Partitioning variance

A factor analysis models the variability in item responses (e.g., responses to questions on a test). Some of that variability can be explained by the relationship between items; some can be explained by what is “special” about the items; and some can be explained by error, random or systematic.

Common Variance

Common variance refers to variability shared among the items (i.e., what can be explained by inter-item correlations)

Communality

Communality (h²) is one definition of common variance and can take values between 0 and 1: h² = 0 means no observed variability can be explained, and 1 means all observed variability can be explained.

Unique Variance (u²)

Unique variance refers to not-common variance. It has two parts: specific and error.

Specific Variance

Specific variance refers to variance explained by “special” parts of particular items. For example, one of the extraversion items from the HEXACO asks whether respondents agree with the item, “Am usually active and full of energy.” It’s possible some of the variability in agreement to this item comes from people who conider themselves active because they exercise a lot or active because they’re talking to people a lot (i.e., physically active vs. social active).

Error Variance

Error variance refers to any variability that can’t be explained by common or specific variance. For example, people might respond differently because they just received a text message. Note that it’s difficult to distinguish specific variance from error variance unless people take the same test at least 2 times. This would allow you to look for response patterns that emerge across testing contexts that can’t be explained by what’s common among the questions.

What’s the difference between Principal Components Analysis and Common Factor Analysis?

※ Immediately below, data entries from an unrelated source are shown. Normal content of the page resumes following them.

import Mathlib
import HarnessLib
import Summits.PneNP.PneNP.Theses.CnfIdealGenLength
import Summits.PneNP.PneNP.Theorems.CnfIdealGenLengthRankCount
import Literature.Computability.AlgebraicComplexity.HessianRank
import Literature.Computability.Complexity.ArthurMerlinKarpClosure

/-!
# Route `CnfIdealGenLength` — polynomial rank-stability refutes `RankDefectRepresentations`

The route's kill criterion for the support item `RankDefectRepresentations` (stmt-PneNP-18923), made
kernel-checked: a witness of the item must be FAR from every genuine representation.

* `eval_clauseProduct_eq_zero_of_commute`: under pairwise COMMUTING IDEMPOTENT matrices `M'` the clause product
  of an unsatisfiable CNF evaluates to `0` (the point indicators `∏_{i∈t} M'_i ∏_{i∉t} (1 - M'_i)` sum to `1` and
  each is killed by the factor of a clause it... satisfies — commutative algebra in `Algebra.adjoin K (range M')`);
* `rank_eval_clauseProduct_sub_le`: `rank (P_φ(M) - P_φ(M')) ≤ Σ_{literal occurrences (i,b) of φ} rank (M_i - M'_i)`
  (telescoping);
* hence `rank P_φ(M) ≤ size φ · max_i rank (M_i - M'_i)` for every commuting idempotent tuple `M'`, and
  `not_rankDefectRepresentations_of_polyStable`: if the Boolean/commutator presentation is POLYNOMIALLY rank-stable
  (every tuple with axiom ranks `≤ t` is within rank `n^a · t`, coordinatewise, of a commuting idempotent tuple,
  eventually in `n`) then `¬ RankDefectRepresentations`. (Known: stability with modulus `2^{O(n)} · t`; whether a
  polynomial modulus holds is open — this is the "ST-poly" alternative of the item's why-it-might-fail.)
-/

set_option linter.dupNamespace false -- `Summit.PneNP.PneNP.…`: summit = sub-problem name (D-0017)

namespace Summit.PneNP.PneNP.Theorems.CnfIdealGenLength

open Filter
open Literature.Computability.Complexity
open Literature.Computability.MetaComplexity
open Literature.Computability.MetaComplexity.NCIPS

section Commutative

variable {S : Type*} [CommRing S] {n : ℕ}

/-- Point indicator of a set `t` of "true" coordinates for a family of commuting elements `e`:
`(∏_{i ∈ t} e_i) · ∏_{i ∉ t} (1 - e_i)` (local notation-free helper, stated through its value). [folklore] -/
theorem sum_pointIndicator_eq_one (e : Fin n → S) :
    ∑ t : Finset (Fin n), (∏ i ∈ t, e i) * ∏ i ∈ tᶜ, (1 - e i) = 1 := by
  have h := Finset.prod_add (fun i => e i) (fun i => 1 - e i) (Finset.univ : Finset (Fin n))
  simp only [add_sub_cancel, Finset.prod_const_one, Finset.powerset_univ] at h
  calc ∑ t : Finset (Fin n), (∏ i ∈ t, e i) * ∏ i ∈ tᶜ, (1 - e i)
      = ∑ t : Finset (Fin n), (∏ i ∈ t, e i) * ∏ i ∈ Finset.univ \ t, (1 - e i) :=
        Finset.sum_congr rfl fun t _ => by rw [Finset.compl_eq_univ_sdiff]
    _ = 1 := h.symm

/-- A point indicator times a literal factor: `0` if the literal is true at the point, the indicator
itself if it is false (idempotency `e_i² = e_i`). [folklore] -/
theorem pointIndicator_mul_lit (e : Fin n → S) (he : ∀ i, e i * e i = e i) (t : Finset (Fin n))
    (l : Literal (Fin n)) :
    ((∏ i ∈ t, e i) * ∏ i ∈ tᶜ, (1 - e i)) * (if l.2 then 1 - e l.1 else e l.1) =
      if Literal.eval (fun i => decide (i ∈ t)) l then 0 else (∏ i ∈ t, e i) * ∏ i ∈ tᶜ, (1 - e i) := by
  rcases l with ⟨j, b⟩
  have he' : (1 - e j) * (1 - e j) = 1 - e j := by linear_combination he j
  by_cases hj : j ∈ t
  · have hsplit := Finset.mul_prod_erase t e hj
    -- with `j ∈ t`: the factor `e_j` is absorbed, the factor `1 - e_j` kills
    have k1 : ((∏ i ∈ t, e i) * ∏ i ∈ tᶜ, (1 - e i)) * e j = (∏ i ∈ t, e i) * ∏ i ∈ tᶜ, (1 - e i) := by
      rw [← hsplit]
      calc e j * (∏ x ∈ t.erase j, e x) * (∏ i ∈ tᶜ, (1 - e i)) * e j
          = (e j * e j) * (∏ x ∈ t.erase j, e x) * ∏ i ∈ tᶜ, (1 - e i) := by ring
        _ = _ := by rw [he]
    have k2 : ((∏ i ∈ t, e i) * ∏ i ∈ tᶜ, (1 - e i)) * (1 - e j) = 0 := by
      rw [← hsplit]
      calc e j * (∏ x ∈ t.erase j, e x) * (∏ i ∈ tᶜ, (1 - e i)) * (1 - e j)
          = (e j - e j * e j) * ((∏ x ∈ t.erase j, e x) * ∏ i ∈ tᶜ, (1 - e i)) := by ring
        _ = 0 := by rw [he, sub_self, zero_mul]
    cases b
    · simpa [Literal.eval, hj] using k1
    · simpa [Literal.eval, hj] using k2
  · have hj' : j ∈ tᶜ := Finset.mem_compl.2 hj
    have hsplit := Finset.mul_prod_erase tᶜ (fun i => 1 - e i) hj'
    -- with `j ∉ t`: the factor `1 - e_j` is absorbed, the factor `e_j` kills
    have k1 : ((∏ i ∈ t, e i) * ∏ i ∈ tᶜ, (1 - e i)) * e j = 0 := by
      rw [← hsplit]
      calc (∏ i ∈ t, e i) * ((1 - e j) * ∏ x ∈ tᶜ.erase j, (1 - e x)) * e j
          = (e j - e j * e j) * ((∏ i ∈ t, e i) * ∏ x ∈ tᶜ.erase j, (1 - e x)) := by ring
        _ = 0 := by rw [he, sub_self, zero_mul]
    have k2 : ((∏ i ∈ t, e i) * ∏ i ∈ tᶜ, (1 - e i)) * (1 - e j) =
        (∏ i ∈ t, e i) * ∏ i ∈ tᶜ, (1 - e i) := by
      rw [← hsplit]
      calc (∏ i ∈ t, e i) * ((1 - e j) * ∏ x ∈ tᶜ.erase j, (1 - e x)) * (1 - e j)
          = ((1 - e j) * (1 - e j)) * ((∏ i ∈ t, e i) * ∏ x ∈ tᶜ.erase j, (1 - e x)) := by ring
        _ = _ := by rw [he']; ring
    cases b
    · simpa [Literal.eval, hj] using k1
    · simpa [Literal.eval, hj] using k2

/-- A point indicator times a clause word: the indicator if the clause is false at the point, else `0`.
[folklore] -/
theorem pointIndicator_mul_clause (e : Fin n → S) (he : ∀ i, e i * e i = e i) (t : Finset (Fin n))
    (κ : Clause (Fin n)) :
    ((∏ i ∈ t, e i) * ∏ i ∈ tᶜ, (1 - e i)) * (κ.map fun l => if l.2 then 1 - e l.1 else e l.1).prod =
      if Clause.eval (fun i => decide (i ∈ t)) κ then 0 else (∏ i ∈ t, e i) * ∏ i ∈ tᶜ, (1 - e i) := by
  induction κ with
  | nil => simp [Clause.eval]
  | cons l κ ih =>
    have hc : Clause.eval (fun i => decide (i ∈ t)) (l :: κ) =
        (Literal.eval (fun i => decide (i ∈ t)) l || Clause.eval (fun i => decide (i ∈ t)) κ) := rfl
    rw [List.map_cons, List.prod_cons, ← mul_assoc, pointIndicator_mul_lit e he, hc]
    cases Literal.eval (fun i => decide (i ∈ t)) l
    · simpa using ih
    · simp

/-- A point indicator times the clause product: the indicator if the CNF is true at the point, else `0`.
[folklore] -/
theorem pointIndicator_mul_cnf (e : Fin n → S) (he : ∀ i, e i * e i = e i) (t : Finset (Fin n))
    (φ : CNF (Fin n)) :
    ((∏ i ∈ t, e i) * ∏ i ∈ tᶜ, (1 - e i)) *
        (φ.map fun κ => 1 - (κ.map fun l => if l.2 then 1 - e l.1 else e l.1).prod).prod =
      if φ.eval (fun i => decide (i ∈ t)) then (∏ i ∈ t, e i) * ∏ i ∈ tᶜ, (1 - e i) else 0 := by
  induction φ with
  | nil => simp
  | cons κ φ ih =>
    rw [List.map_cons, List.prod_cons, ← mul_assoc, mul_sub, mul_one, pointIndicator_mul_clause e he,
      CNF.eval_cons]
    cases Clause.eval (fun i => decide (i ∈ t)) κ
    · simp
    · simpa using ih

/-- In a commutative ring, idempotents `e_i` never model an unsatisfiable CNF: its clause product
`∏_κ (1 - ∏_{l∈κ} lit_l)` vanishes. [folklore] -/
theorem cnfProduct_eq_zero_of_idempotent (e : Fin n → S) (he : ∀ i, e i * e i = e i) {φ : CNF (Fin n)}
    (hφ : ¬ φ.Satisfiable) :
    (φ.map fun κ => 1 - (κ.map fun l => if l.2 then 1 - e l.1 else e l.1).prod).prod = 0 := by
  set P := (φ.map fun κ => 1 - (κ.map fun l => if l.2 then 1 - e l.1 else e l.1).prod).prod with hP
  have h1 := sum_pointIndicator_eq_one e
  calc P = (∑ t : Finset (Fin n), (∏ i ∈ t, e i) * ∏ i ∈ tᶜ, (1 - e i)) * P := by rw [h1, one_mul]
    _ = ∑ t : Finset (Fin n), ((∏ i ∈ t, e i) * ∏ i ∈ tᶜ, (1 - e i)) * P := Finset.sum_mul _ _ _
    _ = 0 := Finset.sum_eq_zero fun t _ => ?_
  rw [hP, pointIndicator_mul_cnf e he]
  have : φ.eval (fun i => decide (i ∈ t)) = false := by
    cases h : φ.eval (fun i => decide (i ∈ t))
    · rfl
    · exact absurd ⟨_, h⟩ hφ
  simp [this]

end Commutative

section Matrices

variable {K : Type*} [Field K] {d n : ℕ}

/-- **No rank at genuine representations.** Pairwise commuting idempotent matrices send the clause product of
an unsatisfiable CNF to `0`. [folklore] -/
theorem eval_clauseProduct_eq_zero_of_commute (M : Fin n → Matrix (Fin d) (Fin d) K)
    (hidem : ∀ i, M i * M i = M i) (hcomm : ∀ i j, M i * M j = M j * M i) {φ : CNF (Fin n)}
    (hφ : ¬ φ.Satisfiable) :
    MonoidAlgebra.lift K (Matrix (Fin d) (Fin d) K) (FreeMonoid (Fin n)) (FreeMonoid.lift M)
      (clauseProduct K φ) = 0 := by
  have hc : IsMulCommutative (Algebra.adjoin K (Set.range M)) :=
    Algebra.isMulCommutative_adjoin K (by rintro _ ⟨i, rfl⟩ _ ⟨j, rfl⟩; exact hcomm i j)
  letI : CommRing (Algebra.adjoin K (Set.range M)) :=
    { (inferInstance : Ring (Algebra.adjoin K (Set.range M))) with mul_comm := hc.is_comm.comm }
  set e : Fin n → Algebra.adjoin K (Set.range M) :=
    fun i => ⟨M i, Algebra.subset_adjoin (Set.mem_range_self i)⟩ with he_def
  have he : ∀ i, e i * e i = e i := fun i => Subtype.ext (hidem i)
  have h0 := cnfProduct_eq_zero_of_idempotent e he hφ
  have hval := congrArg (Algebra.adjoin K (Set.range M)).val h0
  rw [map_zero] at hval
  rw [lift_clauseProduct, ← hval, map_list_prod, List.map_map]
  congr 1
  refine List.map_congr_left fun κ _ => ?_
  simp only [Function.comp_apply, map_sub, map_one, map_list_prod, List.map_map]
  congr 2
  refine List.map_congr_left fun l _ => ?_
  simp only [Function.comp_apply, FreeMonoid.lift_eval_of]
  split_ifs <;> simp [he_def]

/-- Rank is invariant under negation. [folklore] -/
theorem rank_neg_eq {m : Type*} [Fintype m] [DecidableEq m] (A : Matrix m m K) : (-A).rank = A.rank := by
  apply le_antisymm
  · simpa using Matrix.rank_mul_le_right (-1 : Matrix m m K) A
  · simpa using Matrix.rank_mul_le_right (-1 : Matrix m m K) (-A)

/-- Telescoping for the clause word: `rank (Q_κ(M) - Q_κ(M')) ≤ Σ_{l∈κ} rank (M_{l} - M'_{l})`. [folklore] -/
theorem rank_clauseWordEval_sub_le (M M' : Fin n → Matrix (Fin d) (Fin d) K) (κ : Clause (Fin n)) :
    ((κ.map fun l => if l.2 then 1 - M l.1 else M l.1).prod -
        (κ.map fun l => if l.2 then 1 - M' l.1 else M' l.1).prod).rank ≤
      (κ.map fun l => (M l.1 - M' l.1).rank).sum := by
  induction κ with
  | nil => simp
  | cons l κ ih =>
    simp only [List.map_cons, List.prod_cons, List.sum_cons]
    set A := (if l.2 then 1 - M l.1 else M l.1) with hA
    set A' := (if l.2 then 1 - M' l.1 else M' l.1) with hA'
    set B := (κ.map fun l => if l.2 then 1 - M l.1 else M l.1).prod
    set B' := (κ.map fun l => if l.2 then 1 - M' l.1 else M' l.1).prod
    have hsplit : A * B - A' * B' = A * (B - B') + (A - A') * B' := by noncomm_ring
    have hAA' : (A - A').rank = (M l.1 - M' l.1).rank := by
      rw [hA, hA']
      split_ifs
      · rw [show (1 - M l.1) - (1 - M' l.1) = -(M l.1 - M' l.1) by abel, rank_neg_eq]
      · rfl
    rw [hsplit]
    refine (Literature.Computability.AlgebraicComplexity.rank_add_le _ _).trans ?_
    rw [add_comm]
    exact Nat.add_le_add ((Matrix.rank_mul_le_left _ _).trans hAA'.le)
      ((Matrix.rank_mul_le_right _ _).trans ih)

/-- **Telescoping for the clause product:** `rank (P_φ(M) - P_φ(M')) ≤ Σ_{κ∈φ} Σ_{l∈κ} rank (M_l - M'_l)`.
[folklore] -/
theorem rank_eval_clauseProduct_sub_le (M M' : Fin n → Matrix (Fin d) (Fin d) K) (φ : CNF (Fin n)) :
    (MonoidAlgebra.lift K (Matrix (Fin d) (Fin d) K) (FreeMonoid (Fin n)) (FreeMonoid.lift M)
          (clauseProduct K φ) -
        MonoidAlgebra.lift K (Matrix (Fin d) (Fin d) K) (FreeMonoid (Fin n)) (FreeMonoid.lift M')
          (clauseProduct K φ)).rank ≤
      (φ.map fun κ => (κ.map fun l => (M l.1 - M' l.1).rank).sum).sum := by
  rw [lift_clauseProduct, lift_clauseProduct]
  simp only [FreeMonoid.lift_eval_of]
  induction φ with
  | nil => simp
  | cons κ φ ih =>
    simp only [List.map_cons, List.prod_cons, List.sum_cons]
    set A := 1 - (κ.map fun l => if l.2 then 1 - M l.1 else M l.1).prod with hA
    set A' := 1 - (κ.map fun l => if l.2 then 1 - M' l.1 else M' l.1).prod with hA'
    set B := (φ.map fun κ => 1 - (κ.map fun l => if l.2 then 1 - M l.1 else M l.1).prod).prod
    set B' := (φ.map fun κ => 1 - (κ.map fun l => if l.2 then 1 - M' l.1 else M' l.1).prod).prod
    have hsplit : A * B - A' * B' = A * (B - B') + (A - A') * B' := by noncomm_ring
    have hAA' : (A - A').rank ≤ (κ.map fun l => (M l.1 - M' l.1).rank).sum := by
      have h := rank_clauseWordEval_sub_le M M' κ
      rw [← rank_neg_eq] at h
      have hE : A - A' = -((κ.map fun l => if l.2 then 1 - M l.1 else M l.1).prod -
          (κ.map fun l => if l.2 then 1 - M' l.1 else M' l.1).prod) := by
        simp only [hA, hA']; abel
      rwa [hE]
    rw [hsplit]
    refine (Literature.Computability.AlgebraicComplexity.rank_add_le _ _).trans ?_
    rw [add_comm]
    exact Nat.add_le_add ((Matrix.rank_mul_le_left _ _).trans hAA') ((Matrix.rank_mul_le_right _ _).trans ih)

The major difference in these techniques boils down to error: Whereas the Principal Components model assumes that all variance is common variance, the Common Factor model partitions variance into common and unique variance (which includes error). Another way to think about the difference is that the Principal Components model tries to explain as much variance as possible with a small number of components, and Common Factor model tries to explain the shared relationships among the items with a small number of factors after setting aside what is not shared (i.e., the item-specific parts and the error parts). Below, I demonstrate the differences in how these two techniques account for variance in a sample of Big Five Inventory questions.

Big Five Inventory

help(bfi) and help(bfi.dictionary)
“The first 25 items are organized by five putative factors: Agreeableness, Conscientiousness, Extraversion, Neuroticism, and Opennness.”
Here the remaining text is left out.